Пора расцвета, благоустройства и военного могущества пришлась для Гатчины на тяжких тринадцать лет «упражнения в терпении» ее порывистого владельца, обреченного долгие годы носить маску покорного и облагодетельствованного сына, непрестанно предававшегося терзавшим душу размышлениям о похищенной матерью короне и находившего опору своим надеждам и выход страстям в бесконечных военных упражнениях и забавах. Всесильный и всевластный хозяин престола, чей минутный каприз и любая прихоть могли стать судьбой множества людей, томился невозможностью жить своей жизнью, метался между тремя своими дворцами в Павловске, Гатчине и на Каменном острове в Петербурге, нигде не чувствуя себя самим собой, то есть благодетелем, миротворцем, просвещенным и справедливейшим отцом народов… Где уж там народов, если даже собственных его детей всемилостивейшая государыня-мать, незамедлительно изымала от родителя под свою опеку и воспитание…

 

Сгинул и он, придушенный с молчаливого согласия сына на походной кровати рядом с ботфортами, будто и в последнем дворце, самом крепком, самом надежном и богатом, он лишь разбил бивак при неустанном своем движении неизвестно куда.

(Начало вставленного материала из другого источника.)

/-! ### Annihilators under flat base change -/

omit [Algebra R A] in
/-- **Annihilators commute with flat base change** (Stacks 07CR: "As `R → (B')_{𝔮'}` is flat we see
that `(Ann_R(π²)/Ann_R(π)) ⊗_R (B')_{𝔮'} = Ann_{(B')_{𝔮'}}(π²)/Ann_{(B')_{𝔮'}}(π)`"), in the
form: over a flat `R`-algebra `L`, every `z` with `xz = 0` lies in `Ann_R(x)L`. [folklore] -/
theorem mem_map_ker_of_mul_eq_zero {L : Type u} [CommRing L] [Algebra R L] [Module.Flat R L]
    (x : R) (z : L) (hz : algebraMap R L x * z = 0) :
    z ∈ Ideal.map (algebraMap R L) (LinearMap.ker (LinearMap.mul R R x)) := by
  set K : Ideal R := LinearMap.ker (LinearMap.mul R R x)
  have hex : Function.Exact K.subtype (LinearMap.mul R R x) := LinearMap.exact_subtype_ker_map _
  have hexL := Module.Flat.lTensor_exact L hex
  -- `z ⊗ 1 ↦ z ⊗ x = (x z) ⊗ 1 = 0`
  have hz' : (LinearMap.mul R R x).lTensor L (z ⊗ₜ[R] (1 : R)) = 0 := by
    rw [LinearMap.lTensor_tmul, LinearMap.mul_apply', mul_one, ← mul_one x, ← smul_eq_mul,
      TensorProduct.tmul_smul, TensorProduct.smul_tmul', Algebra.smul_def, hz,
      TensorProduct.zero_tmul]
  obtain ⟨w, hw⟩ := (hexL _).mp hz'
  -- every element of `L ⊗ K` lands in `K L` under `L ⊗ R ≅ L`
  have hmem : ∀ w : L ⊗[R] K, TensorProduct.rid R L (K.subtype.lTensor L w) ∈
      Ideal.map (algebraMap R L) K := by
    intro w
    induction w using TensorProduct.induction_on with
    | zero => simp only [map_zero]; exact Submodule.zero_mem _
    | tmul l a =>
      rw [LinearMap.lTensor_tmul, TensorProduct.rid_tmul, Submodule.subtype_apply, Algebra.smul_def,
        mul_comm]
      exact Ideal.mul_mem_left _ _ (Ideal.mem_map_of_mem _ a.2)
    | add w₁ w₂ h₁ h₂ => rw [map_add, map_add]; exact Submodule.add_mem _ h₁ h₂
  have := hmem w
  rwa [hw, TensorProduct.rid_tmul, one_smul] at this

omit [Algebra R A] in
/-- If `L` is flat over `R`, `r₀ · Ann_R(π²) ⊆ Ann_R(π)` and `r₀` is a unit in `L`, then
`Ann_L(π²) = Ann_L(π)` (Stacks 07CR: "Because `r ∈ 𝔞` is invertible in `(B')_{𝔮'}` we see that
this module is zero"). [cite: StacksProject, Tag 07CR] -/
theorem pi_mul_eq_zero_of_sq {L : Type u} [CommRing L] [Algebra R L] [Module.Flat R L]
    {r₀ : R} (hr₀ : ∀ s : R, π ^ 2 * s = 0 → π * (r₀ * s) = 0) (hunit : IsUnit (algebraMap R L r₀))
    (z : L) (hz : algebraMap R L π ^ 2 * z = 0) : algebraMap R L π * z = 0 := by
  rw [← map_pow] at hz
  have hmem := mem_map_ker_of_mul_eq_zero (π ^ 2) z hz
  -- `π r₀ z = 0`
  have h1 : algebraMap R L π * (algebraMap R L r₀ * z) = 0 := by
    refine Submodule.span_induction (p := fun y _ => algebraMap R L π * (algebraMap R L r₀ * y) = 0)
      ?_ ?_ ?_ ?_ hmem
    · rintro _ ⟨s, hs, rfl⟩
      have hs' : π ^ 2 * s = 0 := by simpa [LinearMap.mul_apply'] using hs
      rw [← map_mul, ← map_mul, hr₀ s hs', map_zero]
    · simp
    · intro a b _ _ ha hb; rw [mul_add, mul_add, ha, hb, add_zero]
    · intro l a _ ha
      rw [smul_eq_mul, show algebraMap R L π * (algebraMap R L r₀ * (l * a)) =
        l * (algebraMap R L π * (algebraMap R L r₀ * a)) by ring, ha, mul_zero]
  have h2 : algebraMap R L r₀ * (algebraMap R L π * z) = 0 := by rw [mul_left_comm]; exact h1
  exact hunit.mul_right_eq_zero.mp h2

/-! ### The relations `f̃_j`, `j > c`, vanish locally on `V(π) ∖ V(𝔞)` -/

/-- `f̃_j ∈ B'`. [cite: StacksProject, Tag 07CR] -/
abbrev fB' (j : Fin m) : B'alg P hcm π r Bm u t :=
  Ideal.Quotient.mk _ (subst π r Bm (P.relation j))

variable (ht : ∀ j, aeval r (P.relation j) = π ^ 4 * t j)
  (hBm : Bm * Jr P hcm r = (u * π) • (1 : Matrix (Fin c) (Fin c) R))

include ht hBm in
/-- `f̃_k = π³ g_k = 0` in `B'` for `k ≤ c`. [cite: StacksProject, Tag 07CR] -/
theorem fB'_castLE (k : Fin c) : fB' P hcm π r Bm u t (Fin.castLE hcm k) = 0 := by
  rw [fB', ← C_mul_relB_of_lt P hcm π r Bm u t ht hBm (Fin.castLE hcm k) k.2,
    Ideal.Quotient.eq_zero_iff_mem]
  exact Ideal.mul_mem_left _ _ (Ideal.subset_span ⟨k, rfl⟩)

include ht hBm in
/-- **(16.2.3.4) transported to `B'`**: `π f̃_j ∈ (f̃_1, …, f̃_m)²` in `B'` (Stacks 07CR: "the
image of `π f_{c+j}` … can be written as `∑ b_{j₁j₂} f_{c+j₁} f_{c+j₂}` by (07CS)").
[cite: StacksProject, Tag 07CR] -/
theorem pi_mul_fB'_mem_sq (h34 : LiftCond P (algebraMap R A π) c hcm) (j : Fin m) :
    algebraMap R _ π * fB' P hcm π r Bm u t j ∈
      (Ideal.span (Set.range (fB' P hcm π r Bm u t))) ^ 2 := by
  have hmem := h34.mem (C π) (by rw [aeval_C]) j
  let ψ : MvPolynomial (Fin n) R →+* B'alg P hcm π r Bm u t :=
    (Ideal.Quotient.mk _).comp (subst π r Bm : MvPolynomial (Fin n) R →ₐ[R] _).toRingHom
  have hψ := Ideal.mem_map_of_mem ψ hmem
  rw [map_mul, Ideal.map_sup, Ideal.map_pow, Ideal.map_span, ← Set.range_comp] at hψ
  rw [← P.span_range_relation_eq_ker, Ideal.map_span, ← Set.range_comp] at hψ
  have h0 : Ideal.span (Set.range (ψ ∘ P.relation ∘ Fin.castLE hcm)) = ⊥ := by
    rw [Ideal.span_eq_bot]
    rintro _ ⟨k, rfl⟩
    exact fB'_castLE P hcm π r Bm u t ht hBm k
  rw [show (ψ ∘ (P.relation ∘ Fin.castLE hcm)) = ψ ∘ P.relation ∘ Fin.castLE hcm from rfl, h0,
    bot_sup_eq] at hψ
  have e1 : ψ (C π) = algebraMap R _ π := by
    change Ideal.Quotient.mk _ (subst π r Bm (C π)) = _
    rw [aeval_C]
    rfl
  have e2 : (ψ ∘ P.relation) = fB' P hcm π r Bm u t := rfl
  rw [e1, e2] at hψ
  exact hψ

/-- `B'` is of finite presentation over `R`. [cite: StacksProject, Tag 07CR] -/
instance : Algebra.FinitePresentation R (B'alg P hcm π r Bm u t) :=
  Algebra.FinitePresentation.quotient (Submodule.fg_span (Set.finite_range _))

include hu in
/-- The Jacobian of `B'` lies in no prime containing `π`. [cite: StacksProject, Tag 07CR] -/
theorem jacobian_notMem {𝔮' : Ideal (B'alg P hcm π r Bm u t)} [𝔮'.IsPrime]
    (hπ : algebraMap R _ π ∈ 𝔮') : (preB' P hcm π r Bm u t).jacobian ∉ 𝔮' := by
  obtain ⟨z, hz⟩ := exists_jacobian_eq P hcm π r Bm u t hu
  intro h
  apply ‹𝔮'.IsPrime›.ne_top
  rw [Ideal.eq_top_iff_one, show (1 : B'alg P hcm π r Bm u t) =
    (preB' P hcm π r Bm u t).jacobian - algebraMap R _ π * z by rw [hz]; ring]
  exact Ideal.sub_mem _ h (Ideal.mul_mem_right _ _ hπ)

include ht hBm hu in
set_option maxHeartbeats 800000 in
/-- **The heart of the case `π ∈ 𝔮`** (Stacks 07CR, last paragraph): in the local ring of `B'` at
a prime `𝔮' ∋ π` avoiding `𝔞`, the images of `f̃_{c+1}, …, f̃_m` vanish. "First the image of
`f_{c+j}` in `(B')_{𝔮'}` is divisible by `π²` and second the image of `πf_{c+j}` … can be written
as `∑ b_{j₁j₂} f_{c+j₁}f_{c+j₂}` … Hence `πf_{c+j} = 0` in `(B')_{𝔮'}` as this is a Noetherian
local ring [Nakayama/Krull]. As `R → (B')_{𝔮'}` is flat … `Ann(π²)/Ann(π) = 0` … Hence the
image of `f_{c+j}` is zero in `(B')_{𝔮'}`." (We realise `(B')_{𝔮'}` as the local ring at `𝔮'`
of the smooth algebra `B'_{det}`.) Conclusion in finite form: some `s ∉ 𝔮'` kills `f̃_j`.
[cite: StacksProject, Tag 07CR] -/
theorem exists_notMem_mul_fB'_eq_zero [IsNoetherianRing R]
    (h34 : LiftCond P (algebraMap R A π) c hcm) {r₀ : R}
    (hr₀ : ∀ s : R, π ^ 2 * s = 0 → π * (r₀ * s) = 0)
    (𝔮' : Ideal (B'alg P hcm π r Bm u t)) [𝔮'.IsPrime] (hπ : algebraMap R _ π ∈ 𝔮')
    (hr₀𝔮 : algebraMap R _ r₀ ∉ 𝔮') (j : Fin m) :
    ∃ s ∉ 𝔮', s * fB' P hcm π r Bm u t j = 0 := by
  classical
  let D : B'alg P hcm π r Bm u t := (preB' P hcm π r Bm u t).jacobian
  have hD : D ∉ 𝔮' := jacobian_notMem P hcm π r Bm u t hu hπ
  let B'' := Localization.Away D
  haveI : Algebra.Smooth R B'' := smooth_away_jacobian P hcm π r Bm u t
  haveI : IsNoetherianRing (B'alg P hcm π r Bm u t) :=
    Algebra.FiniteType.isNoetherianRing R _
  haveI : IsNoetherianRing B'' :=
    IsLocalization.isNoetherianRing (Submonoid.powers D) B'' inferInstance
  have hdisj : Disjoint (Submonoid.powers D : Set (B'alg P hcm π r Bm u t)) (𝔮' : Set _) := by
    rw [Set.disjoint_left]
    rintro _ ⟨k, rfl⟩ hk
    exact hD (‹𝔮'.IsPrime›.mem_of_pow_mem k hk)
  let 𝔮'' : Ideal B'' := 𝔮'.map (algebraMap _ B'')
  haveI h𝔮'' : 𝔮''.IsPrime :=
    IsLocalization.isPrime_of_isPrime_disjoint (Submonoid.powers D) B'' 𝔮' ‹_› hdisj
  have hcomap : 𝔮''.comap (algebraMap (B'alg P hcm π r Bm u t) B'') = 𝔮' :=
    IsLocalization.under_map_of_isPrime_disjoint (Submonoid.powers D) B'' ‹𝔮'.IsPrime› hdisj
  let L := Localization.AtPrime 𝔮''
  haveI : IsNoetherianRing L := IsLocalization.isNoetherianRing 𝔮''.primeCompl L inferInstance
  haveI : Module.Flat B'' L := IsLocalization.flat L 𝔮''.primeCompl
  haveI : Module.Flat R L := Module.Flat.trans R B'' L
  let I₀ : Ideal (B'alg P hcm π r Bm u t) := 𝔮''.comap (algebraMap (B'alg P hcm π r Bm u t) B'')
  haveI : I₀.IsPrime := by rw [show I₀ = 𝔮' from hcomap]; infer_instance
  haveI hL : IsLocalization.AtPrime L I₀ := inferInstance
  -- elements of `L`
  let fL : Fin m → L := fun j => algebraMap (B'alg P hcm π r Bm u t) L (fB' P hcm π r Bm u t j)
  have hπL : algebraMap R L π ∈ IsLocalRing.maximalIdeal L := by
    rw [IsScalarTower.algebraMap_apply R (B'alg P hcm π r Bm u t) L]
    exact (IsLocalization.AtPrime.to_map_mem_maximal_iff L I₀ _).mpr
      (by rw [show I₀ = 𝔮' from hcomap]; exact hπ)
  have hr₀L : IsUnit (algebraMap R L r₀) := by
    rw [IsScalarTower.algebraMap_apply R (B'alg P hcm π r Bm u t) L]
    exact (IsLocalization.AtPrime.isUnit_to_map_iff L I₀ _).mpr (by
      change algebraMap R _ r₀ ∉ I₀; rw [show I₀ = 𝔮' from hcomap]; exact hr₀𝔮)
  -- (α): `f̃_j = π² y_j`
  have hsq : ∀ j, ∃ y : L, fL j = algebraMap R L π ^ 2 * y := by
    intro j
    by_cases h : (j : ℕ) < c
    · refine ⟨0, ?_⟩
      have h0 : fB' P hcm π r Bm u t j = 0 := by
        have := fB'_castLE P hcm π r Bm u t ht hBm ⟨j, h⟩
        rwa [show Fin.castLE hcm ⟨j, h⟩ = j from Fin.ext rfl] at this
      simp only [fL, h0, map_zero, mul_zero]
    · obtain ⟨y, hy⟩ := exists_subst_eq_C_sq_mul π r Bm (c := c) (ht j)
      refine ⟨algebraMap (B'alg P hcm π r Bm u t) L (Ideal.Quotient.mk _ y), ?_⟩
      change algebraMap (B'alg P hcm π r Bm u t) L (Ideal.Quotient.mk _ (subst π r Bm (P.relation j)))
        = _
      rw [hy, map_mul, map_mul, ← map_pow,
        IsScalarTower.algebraMap_apply R (B'alg P hcm π r Bm u t) L (π ^ 2)]
      rfl
  choose y hy using hsq
  -- (β): `π f̃_j ∈ J²`, `J = (f̃_1, …, f̃_m)`
  let J : Ideal L := Ideal.span (Set.range fL)
  have hβ : ∀ j, algebraMap R L π * fL j ∈ J ^ 2 := by
    intro j
    have := Ideal.mem_map_of_mem (algebraMap (B'alg P hcm π r Bm u t) L)
      (pi_mul_fB'_mem_sq P hcm π r Bm u t ht hBm h34 j)
    rw [map_mul, Ideal.map_pow, Ideal.map_span, ← Set.range_comp,
      ← IsScalarTower.algebraMap_apply] at this
    exact this
  -- `J² ⊆ π N` where `N = π J`
  let N : Ideal L := Ideal.span {algebraMap R L π} * J
  have hJ2 : J ^ 2 ≤ Ideal.span {algebraMap R L π} * N := by
    rw [pow_two, Ideal.span_mul_span', Ideal.span_le]
    rintro _ ⟨_, ⟨a, rfl⟩, _, ⟨b, rfl⟩, rfl⟩
    change fL a * fL b ∈ Ideal.span {algebraMap R L π} * N
    rw [hy a, show algebraMap R L π ^ 2 * y a * fL b =
      algebraMap R L π * (algebraMap R L π * (y a * fL b)) by ring]
    refine Ideal.mul_mem_mul (Ideal.mem_span_singleton_self _)
      (Ideal.mul_mem_mul (Ideal.mem_span_singleton_self _) ?_)
    exact Ideal.mul_mem_left _ _ (Ideal.subset_span ⟨b, rfl⟩)
  have hN : N = Ideal.span (Set.range fun j => algebraMap R L π * fL j) := by
    change Ideal.span _ * Ideal.span _ = _
    rw [Ideal.span_mul_span', Set.singleton_mul, ← Set.range_comp]
    rfl
  have hNle : N ≤ Ideal.span {algebraMap R L π} • N := by
    rw [hN, Ideal.span_le, Set.range_subset_iff]
    intro j
    rw [← hN]
    exact hJ2 (hβ j)
  have hNbot : N = ⊥ := by
    refine Submodule.eq_bot_of_le_smul_of_le_jacobson_bot _ N (IsNoetherian.noetherian N) hNle ?_
    rw [IsLocalRing.jacobson_eq_maximalIdeal ⊥ bot_ne_top, Ideal.span_le, Set.singleton_subset_iff]
    exact hπL
  have hπf : ∀ j, algebraMap R L π * fL j = 0 := fun j => by
    have : algebraMap R L π * fL j ∈ N := by rw [hN]; exact Ideal.subset_span ⟨j, rfl⟩
    rwa [hNbot, Ideal.mem_bot] at this
  -- (γ)–(δ): `f̃_j = 0` in `L`
  have hfL : fL j = 0 := by
    have h3 : algebraMap R L π ^ 2 * (algebraMap R L π * y j) = 0 := by
      rw [← hπf j, hy j]; ring
    have h2 := pi_mul_eq_zero_of_sq π hr₀ hr₀L _ h3
    have h1 := pi_mul_eq_zero_of_sq π hr₀ hr₀L _ (by rw [pow_two, mul_assoc]; exact h2)
    rw [hy j, pow_two, mul_assoc, h1, mul_zero]
  -- back to `B'`
  obtain ⟨⟨s, hs⟩, hs0⟩ := (IsLocalization.map_eq_zero_iff I₀.primeCompl L _).mp hfL
  refine ⟨s, ?_, hs0⟩
  change s ∉ I₀ at hs
  rwa [show I₀ = 𝔮' from hcomap] at hs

Так и остался в Гатчине замечательный замок прекрасной декорацией бессмысленного спектакля, сыгранного неведомо для кого и неведомо зачем.

Гатчина, Гатчина – чья ты боль? Чье ты счастье?

Словно крутые, отвесные берега реки Славянки, открывшие для всех спрессованную историю земли, ты лежишь предо всеми распахнутой и забытой на обочине книгой, «безуездный город» дворцового ведомства, где городничим сам император! Где как не здесь великая империя обнаруживает свое сокровенное существо, где как не здесь видны незримые из других мест нити, прямо соединившие самую верхнюю точку, расположенную, быть может, на вершине креста, венчающего корону, с неразличимой точкой где-нибудь на прохудившихся подметках распоследнего подданного империи? Где как не здесь разыгрывались, а быть может, и по сей день разыгрываются фантастические по своей невозможности истории, способные изумить людей, еще не разучившихся, не утративших способность изумляться до боли в сердце, несмотря на многолетнюю привычку к жизни, объясненной во всех ее проявлениях и подробностях?

Ко времени описываемых событий город переживал в своей истории, быть может, самый благоприятный этап для многообразного и разностороннего развития сети пунктов приема посуды. Стоит напомнить, что в ту пору даже в головах наших отечественных жюльвернов не могло возникнуть словосочетание «салон по приему стеклотары». Напротив, запрет приема пустой там, где торговали ею наполненной, заставил приемщиков посуды искать приют в самых невероятных строениях, частях строений и без пяти минут руинах.

Исключенный из списков интуристовских маршрутов, город с величайшим трудом выкарабкивался из той отчаянной беды, из этой бездны, в которую был низвергнут фашистским нашествием.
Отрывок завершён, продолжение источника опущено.